I believe it was former longtime baseball manager Gene Mauch who said, “Losing streaks are funny. If you lose at the beginning, you got off to a bad start. If you lose in the middle of the season, you’re in a slump. If you lose at the end, you’re choking.”
I believe that because I googled “quotes about losing streaks” and Mauch’s was the first one that came up. It’s called reporting, people.
Anyway, Mauch was right about the narratives we in the media tend to apply to losing streaks based on nothing more than the time of a season. We’re not always the most original folks.
But there’s a reason so many of us were drawn to Guaranteed Rate Field this weekend like flies to honey or, probably more apt, rats to a trash heap. It’s not just because the White Sox’ “bad start” is an easy story. It’s because the Sox already appeared — quite clearly — to be in the throes of a season-defining losing streak.
Yes, it’s still April and there’s a ton of baseball left. That’s the whole problem.
We in Chicago, especially, should know the kind of losing streak from which there is no return when we see one. Why? Because there have been so many of them here lately.
Remember the cratering Cubs of 2021? On June 24, they were tied for first place in the division after throwing a combined no-hitter at the Dodgers. Eleven straight losses later, they were empty husks of their former selves and president Jed Hoyer was waist-deep in the muck of a championship-core sell-off.
The Blackhawks attempted to put a winner on the ice in 2021-22, adding defenseman Seth Jones and star goalie Marc-Andre Fleury, but something went terribly wrong: The season started. The Hawks’ first victory didn’t come until Game No. 10 — a franchise-record losing streak finally over — by which time grenades had started going off within the front office in response to the investigation into the abuse of former prospect Kyle Beach. In-over-his-head coach Jeremy Colliton soon would be gone, too, a performance-based firing.
The 2022 Bears didn’t merely lose but elevated it to an art form. Ten games in a row to end the season, they outmaneuvered the opposition in order to finish with fewer points on the scoreboard. A team — and a perversely delighted fan base — desperate to control the No. 1 pick in the draft would not be denied.
The Bulls’ six-game losing streak entering the All-Star break in February wasn’t nearly as dramatic, but it did leave them in 11th place in the Eastern Conference. Was there anyone left who still needed convincing the roster assembled by Arturas Karnisovas never would work?
And now we have the Sox, losers of nine straight, owners of an abominable 7-20 record, still talking a pretty good game despite showing no signs whatsoever that they’re anything but a bottom-of-the-barrel team.
“It’s the same as it was when we started the season [and] felt we had the talent to contend for this division and make some noise in the postseason,” general manager Rick Hahn said before a 14-5 loss to the Rays to begin this homestand. “That goal hasn’t changed. We made our job a heck of a lot harder based on the first 25 games, but the goal hasn’t changed. …
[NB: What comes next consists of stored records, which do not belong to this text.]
/-- **`ℓ¹–L¹` comparison for polynomials of degree `≤ d` on an interval `(u,v) ⊆ (0,1)`.** -/
theorem poly_l1_lower_on (d : ℕ) {u v : ℝ} (hu : 0 ≤ u) (huv : u < v) (hv : v ≤ 1) :
    ∃ c : ℝ, 0 < c ∧ ∀ a : Fin (d + 1) → ℝ,
    c * ∑ k, |a k| ≤ ∫ θ in Ioo u v, |∑ k : Fin (d + 1), a k * θ ^ (k : ℕ)| := by
  set S : Set (Fin (d + 1) → ℝ) := {a | ∑ k, |a k| = 1} with hS
  have hSc : IsCompact S := by
    refine Metric.isCompact_of_isClosed_isBounded ?_ ?_
    · exact isClosed_eq (continuous_finsetSum _ fun k _ => by fun_prop) continuous_const
    · refine (Metric.isBounded_closedBall (x := (0 : Fin (d + 1) → ℝ)) (r := 1)).subset ?_
      intro a ha
      rw [Metric.mem_closedBall, dist_zero_right, pi_norm_le_iff_of_nonneg zero_le_one]
      intro k
      rw [Real.norm_eq_abs, ← ha]
      exact Finset.single_le_sum (f := fun k => |a k|) (fun k _ => abs_nonneg _) (Finset.mem_univ k)
  have hSne : S.Nonempty := by
    refine ⟨Pi.single 0 1, ?_⟩
    simp only [hS, mem_setOf_eq]
    rw [Finset.sum_eq_single 0]
    · simp
    · intro k _ hk
      simp [hk]
    · simp
  obtain ⟨a₀, ha₀S, hmin⟩ := hSc.exists_isMinOn hSne (continuous_N hu hv).continuousOn
  have ha₀ : a₀ ≠ 0 := by
    intro h
    have : ∑ k, |a₀ k| = 1 := ha₀S
    simp [h] at this
  refine ⟨N u v a₀, N_pos_of_ne_zero huv ha₀, fun a => ?_⟩
  change N u v a₀ * ∑ k, |a k| ≤ N u v a
  rcases eq_or_lt_of_le (Finset.sum_nonneg fun k (_ : k ∈ Finset.univ) => abs_nonneg (a k))
    with hs | hs
  · rw [← hs, mul_zero]
    exact N_nonneg u v a
  · set s : ℝ := ∑ k, |a k| with hsdef
    have hmem : (fun k => a k / s) ∈ S := by
      simp only [hS, mem_setOf_eq, abs_div, abs_of_pos hs]
      rw [← Finset.sum_div, div_self hs.ne']
    have h1 : N u v a₀ ≤ N u v (fun k => a k / s) := hmin hmem
    rw [N_smul u v a hs] at h1
    exact (le_div_iff₀ hs).1 h1
/-- **the entries of the archimedean standard representation are continuous**. -/
theorem continuous_archMat_entry (w : InfinitePlace k) (i j : Fin 4) :
    Continuous fun g : GA W => archMat W w g i j :=
  (continuous_archEntry k w).comp (continuous_mat_entry W i j)

end ArchEntry

section FinLevel

variable (k : Type) [Field k] [NumberField k]

/-- **the finite-part congruence entries mod `N`**: the adeles whose FINITE part lies in `∏_v N·𝓞_v` (no archimedean
condition) — an additive subgroup of `𝔸_k` closed under multiplication (typer-2's `congrSet` without its `infPart = 0`
clause). -/
def finCongrSet (N : ℕ) : AddSubgroup (Ad k) where
  carrier := {x | finPart k x ∈ modSet k N}
  zero_mem' := by
    show finPart k 0 ∈ modSet k N
    rw [map_zero]
    exact zero_mem_modSet k N
  add_mem' := by
    intro x y hx hy
    show finPart k (x + y) ∈ modSet k N
    rw [map_add]
    exact add_mem_modSet k hx hy
  neg_mem' := by
    intro x hx
    show finPart k (-x) ∈ modSet k N
    rw [map_neg]
    exact neg_mem_modSet k hx

/-- membership in `finCongrSet`. -/
theorem mem_finCongrSet (N : ℕ) (x : Ad k) : x ∈ finCongrSet k N ↔ finPart k x ∈ modSet k N := Iff.rfl

/-- `finCongrSet` is closed under multiplication. -/
theorem finCongrSet_mul_mem {N : ℕ} {x y : Ad k} (hx : x ∈ finCongrSet k N) (hy : y ∈ finCongrSet k N) :
    x * y ∈ finCongrSet k N := by
  show finPart k (x * y) ∈ modSet k N
  rw [map_mul]
  exact mul_mem_modSet k hx hy

/-- **`A ≡ 1 (mod N)` in the finite components** for an adelic `4 × 4` matrix. -/
def IsCongrFin (N : ℕ) (A : M4 k) : Prop := ∀ i j, (A - 1) i j ∈ finCongrSet k N

/-- `1 ≡ 1`. -/
theorem IsCongrFin.one (N : ℕ) : IsCongrFin k N (1 : M4 k) := fun i j => by
  rw [sub_self]
  exact (finCongrSet k N).zero_mem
“You’re not going to see me sitting out here 25 games into the season saying I don’t believe in this group, based on the talent we have, the track record these guys have, the focus and commitment to these players. You’re not going to see me abandon ship 25 games in.”
Rookie manager Pedro Grifol surely didn’t imagine a month like this when he took the job. One wonders if he actually believes his team will snap out of it and make this season bearable.
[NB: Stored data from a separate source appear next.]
import Literature.Probability.LatticeModels.PlanarIsingOnsagerLengthBound
import Literature.Probability.LatticeModels.LayeredPlaneRotatorFisherWindow
import Literature.Probability.LatticeModels.LayeredPlaneRotatorLogSquaredLaw
import Literature.Probability.LatticeModels.PlaneRotatorOnsagerWindow
import HarnessLib

/-!
# The closed-form Aizenman–Simon–Onsager window of the layered plane rotator:
# across-layer decay and finite stack susceptibility whenever `βJ⊥ · X(βJ∥/2) < 1`,
# `X(β') = 1 + 8q/(1−q)²`, `q = e^{2β'} tanh β'`, for every `βJ∥ < log(1+√2)`

Topic `Literature/Probability/LatticeModels`, namespace `Literature.Probability.LatticeModels` (rotator-side
declarations under `PlaneRotator`). Companion of `PlanarIsingOnsagerLengthBound.lean` (p2 g24: the planar Ising
two-point function below Onsager's correlation length with constant one,
`⟨σ₀σ_x⟩^∅_{β'} ≤ q(β')^{‖x‖_∞}`, `q = γ₂(β')⁻¹ = e^{2β'} tanh β' < 1 ⇔ β' < β_c(2)`).

Summing that bound over `ℤ²` with the exact shell sums of `LayeredPlaneRotatorLogSquaredLaw.lean`
(`∑_{z} q^{‖z‖_∞} ≤ 1 + 8q/(1−q)²`) gives a CLOSED-FORM ceiling on every finite-volume planar Ising susceptibility,
`∑_{v ∈ Λ} ⟨σ_uσ_v⟩^∅_{Λ;β'} ≤ X(β') := 1 + 8q/(1−q)²` (§1), valid up to the critical point. Aizenman–Simon
(`⟨cos(θ_a − θ_x)⟩_{2β'} ≤ ⟨σ_aσ_x⟩_{β'}`, tree `sum_twoPoint_inPlane_le_of_isingBound`) turns it into a single-layer
susceptibility ceiling of the classical layered XY comparison model at `β' = βJ∥/2`, and Lieb–Rivasseau (tree
`twoPoint_layered_le_pow_interlayer'`, `sum_twoPoint_layered_le_of_interlayer`) into (§2):

* across-layer decay `⟨cos(θ_a − θ_c)⟩_{Λ;β,J∥,J⊥} ≤ (βJ⊥ X(βJ∥/2))^{|ℓ(a) − ℓ(c)|}` at every finite `Λ ⊂ ℤ³`;
* row sums `≤ X/(1 − βJ⊥X)` uniformly in `Λ`, hence `∑_z G^{3D,free,∞}(x,z) ≤ X/(1 − βJ⊥X)` and
  **`ofReal K ≤ K_χ^{3D}(Δ)` whenever `Δ·K·X(K/2) < 1`** (`layeredSusceptibilityCriticalCoupling`), also `≤ K_Υ^{3D}(Δ,i)`;
* §3: the same for the single layer in infinite volume — `G^{2D,free,∞}_K(0,z) ≤ q(K/2)^{‖z‖_∞}`,
  `χ₂^{free}(K) ≤ X(K/2)`, and the closed-form MASS-GAP FLOOR `ofReal(log γ₂(K/2)) ≤ massGap K 2`
  (`1/ξ₂(K) ≥ log coth(K/2) − K`) for every `0 < K < log(1+√2)`;
* §4: rational-enclosure forms (`e^{K} ≤ E` ⇒ `q ≤ E(E−1)/(E+1)`; `X` monotone in `q`) for decimal consumers.

Numbers (NOT asserted in Lean; `work/window.py` of the cell seat): the window `Δ·K·X(K/2) < 1` reaches
`K₀(Δ) = 0.5544 (Δ = 1/8), 0.6885 (1/32), 0.7631 (1/100), 0.7950 (1/200), 0.8364 (1/800), 0.8608 (1/4000),
0.8683 (10⁻⁴)`, increasing to the Aizenman–Simon–Onsager point `log(1+√2) = 0.8814` as `Δ → 0`
(`LayeredPlaneRotatorOnsagerWindow.lean`, qualitative there). Beyond `Δ ≈ 1/40` the certificate-free Fisher window
(`LayeredPlaneRotatorFisherWindow.lean`, `2/π ∀ Δ ≤ 1/8`, `log 2 ∀ Δ ≤ 1/32`) is sharper; below it this window is, and it
needs no self-avoiding-walk census and no Toeplitz number (`LayeredPlaneRotatorToeplitzCertificate.lean`: `K = 0.86` at
`Δ ≤ 1/800` with two kit-certified numbers; here `0.8364` in closed form).

Cell use (`pub/hubbard-tc`, MO-S3 ORDER → T_c back-end, seat p2 «2D → 3D ordering lemmas»; lead g9 RULING R118):
beside-class (K5 dictionary) input; the Observables socket `XYDictionaryAt.le_div_of_ofReal_le_layeredSusceptibilityCriticalCoupling`
(p605488) turns §2/§4 into `T_c ≤ C/(2K₀(Δ))` rows.

## What this is not

No statement about any quantum/Hubbard model; no lower bound on any ordering temperature; no value of
`K_χ^{3D}(Δ)` (only lower bounds); nothing at `Δ ≥ 1/32` beyond what the Fisher window already gives; the sup-norm
rate `log γ₂` ignores the Ornstein–Zernike prefactor (≈ ×5 in `χ` against the exact Toeplitz row data near `β_c`).
-/

noncomputable section

open Finset Filter
open scoped BigOperators Topology ENNReal

namespace Literature.Probability.LatticeModels

/-! ## §1 The planar Ising susceptibility in closed form up to `β_c(2)` -/

section IsingSusceptibility

/-- **Closed-form finite-volume planar Ising susceptibility ceiling up to the critical point**: for
`0 < β < β_c(2) = ½log(1+√2)`, every finite `Λ ⊂ ℤ²` (free boundary condition) and `u ∈ Λ`,

  `∑_{v ∈ Λ} ⟨σ_uσ_v⟩^∅_{Λ;β} ≤ 1 + 8q/(1−q)²`,  `q = γ₂(β)⁻¹ = e^{2β} tanh β`

(volume monotonicity and translation covariance `⟨σ_uσ_v⟩_Λ ≤ ⟨σ₀σ_{v−u}⟩^∅`, the constant-one Onsager-length bound
`twoPointFree_two_le_inv_onsagerGammaTwo_pow_supNorm`, and the exact `ℤ²` shell sums `sum_pow_supNorm_two_le`).
[cite: Wu1966, T > T_c asymptotics of D_n(φ_Onsager) (= DeiftItsKrasovsky2013 §5 eq. (64))]
[cite: Simon1980CMP, Thm 1.3 (exponential decay summed over the lattice)] -/
theorem sum_isingTwoPoint_two_free_le_onsagerLength {β : ℝ} (hβ0 : 0 < β) (hβc : β < criticalBetaTwo)
    (Λ : Finset (Site 2)) {u : Site 2} (hu : u ∈ Λ) :
    ∑ v ∈ Λ, isingTwoPoint (zdGraph 2) Λ β 0 .free u v ≤
      1 + 8 * ((onsagerGammaTwo β)⁻¹ / (1 - (onsagerGammaTwo β)⁻¹) ^ 2) := by
  classical
  have hq0 : 0 ≤ (onsagerGammaTwo β)⁻¹ := (inv_onsagerGammaTwo_pos hβ0).le
  have hq1 : (onsagerGammaTwo β)⁻¹ < 1 := (inv_onsagerGammaTwo_lt_one_iff hβ0).2 hβc
  calc ∑ v ∈ Λ, isingTwoPoint (zdGraph 2) Λ β 0 .free u v
      ≤ ∑ v ∈ Λ, twoPointFree 2 β (v - u) :=
        Finset.sum_le_sum fun v hv => isingTwoPoint_box_le_twoPointFree hβ0.le hu hv
    _ = ∑ w ∈ Λ.image (· - u), twoPointFree 2 β w := by
        rw [Finset.sum_image fun x _ y _ h => sub_left_injective h]
    _ ≤ ∑ w ∈ Λ.image (· - u), (onsagerGammaTwo β)⁻¹ ^ Site.supNorm w :=
        Finset.sum_le_sum fun w _ => twoPointFree_two_le_inv_onsagerGammaTwo_pow_supNorm hβ0 hβc w
    _ ≤ 1 + 8 * ((onsagerGammaTwo β)⁻¹ / (1 - (onsagerGammaTwo β)⁻¹) ^ 2) := PlaneRotator.sum_pow_supNorm_two_le hq0 hq1 _

/-- **Monotonicity of the closed form in `q`**: `q ↦ 1 + 8q/(1−q)²` is nondecreasing on `[0,1)`.
[cite: Simon1980CMP, Thm 1.3 — bookkeeping] -/
theorem onsagerLength_closedForm_mono {q q' : ℝ} (hq0 : 0 ≤ q) (hqq' : q ≤ q') (hq'1 : q' < 1) :
    1 + 8 * (q / (1 - q) ^ 2) ≤ 1 + 8 * (q' / (1 - q') ^ 2) := by
  have h1 : 0 < 1 - q' := sub_pos.2 hq'1
  have h2 : (1 - q') ^ 2 ≤ (1 - q) ^ 2 := pow_le_pow_left₀ h1.le (by linarith) 2
  have h3 : q / (1 - q) ^ 2 ≤ q' / (1 - q') ^ 2 := div_le_div₀ (hq0.trans hqq') hqq' (pow_pos h1 2) h2
  linarith

/-- **Monotone consumption form with an enclosure of `q`**: for `β > 0` and any `q̄` with `γ₂(β)⁻¹ ≤ q̄ < 1`,
`∑_{v ∈ Λ} ⟨σ_uσ_v⟩^∅_{Λ;β} ≤ 1 + 8q̄/(1−q̄)²` (the window `β < β_c(2)` follows from `q̄ < 1`). [cite: Wu1966, T > T_c asymptotics of D_n(φ_Onsager) (= DeiftItsKrasovsky2013 §5 eq. (64))] -/
theorem sum_isingTwoPoint_two_free_le_of_inv_onsagerGammaTwo_le {β q : ℝ} (hβ0 : 0 < β)
    (hq : (onsagerGammaTwo β)⁻¹ ≤ q) (hq1 : q < 1) (Λ : Finset (Site 2)) {u : Site 2} (hu : u ∈ Λ) :
    ∑ v ∈ Λ, isingTwoPoint (zdGraph 2) Λ β 0 .free u v ≤ 1 + 8 * (q / (1 - q) ^ 2) := by
  have hβc : β < criticalBetaTwo := (inv_onsagerGammaTwo_lt_one_iff hβ0).1 (hq.trans_lt hq1)
  exact (sum_isingTwoPoint_two_free_le_onsagerLength hβ0 hβc Λ hu).trans
    (onsagerLength_closedForm_mono (inv_onsagerGammaTwo_pos hβ0).le hq hq1)

end IsingSusceptibility

namespace PlaneRotator

/-! ## §2 The layered comparison model: across-layer decay, row sums, `K_χ^{3D}(Δ)` -/

section Layered

open Literature.Barriers.CriticalPhenomena Literature.Barriers.CriticalPhenomena.LongRangeIsing

variable {β Jp Jz : ℝ}
variable [MeasurableSpace Circle] [BorelSpace Circle]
“I’m not happy,” Grifol said, “but my confidence is not shaken. I’m not happy about it. Nobody in this clubhouse is happy about it. Nobody in this building is happy about it. But we have 130-something games left, and we have guys that have performed here. And they’re just not going to not perform.”
From his lips to the baseball gods’ ears, then.
But the ship is listing, and this losing streak isn’t funny at all.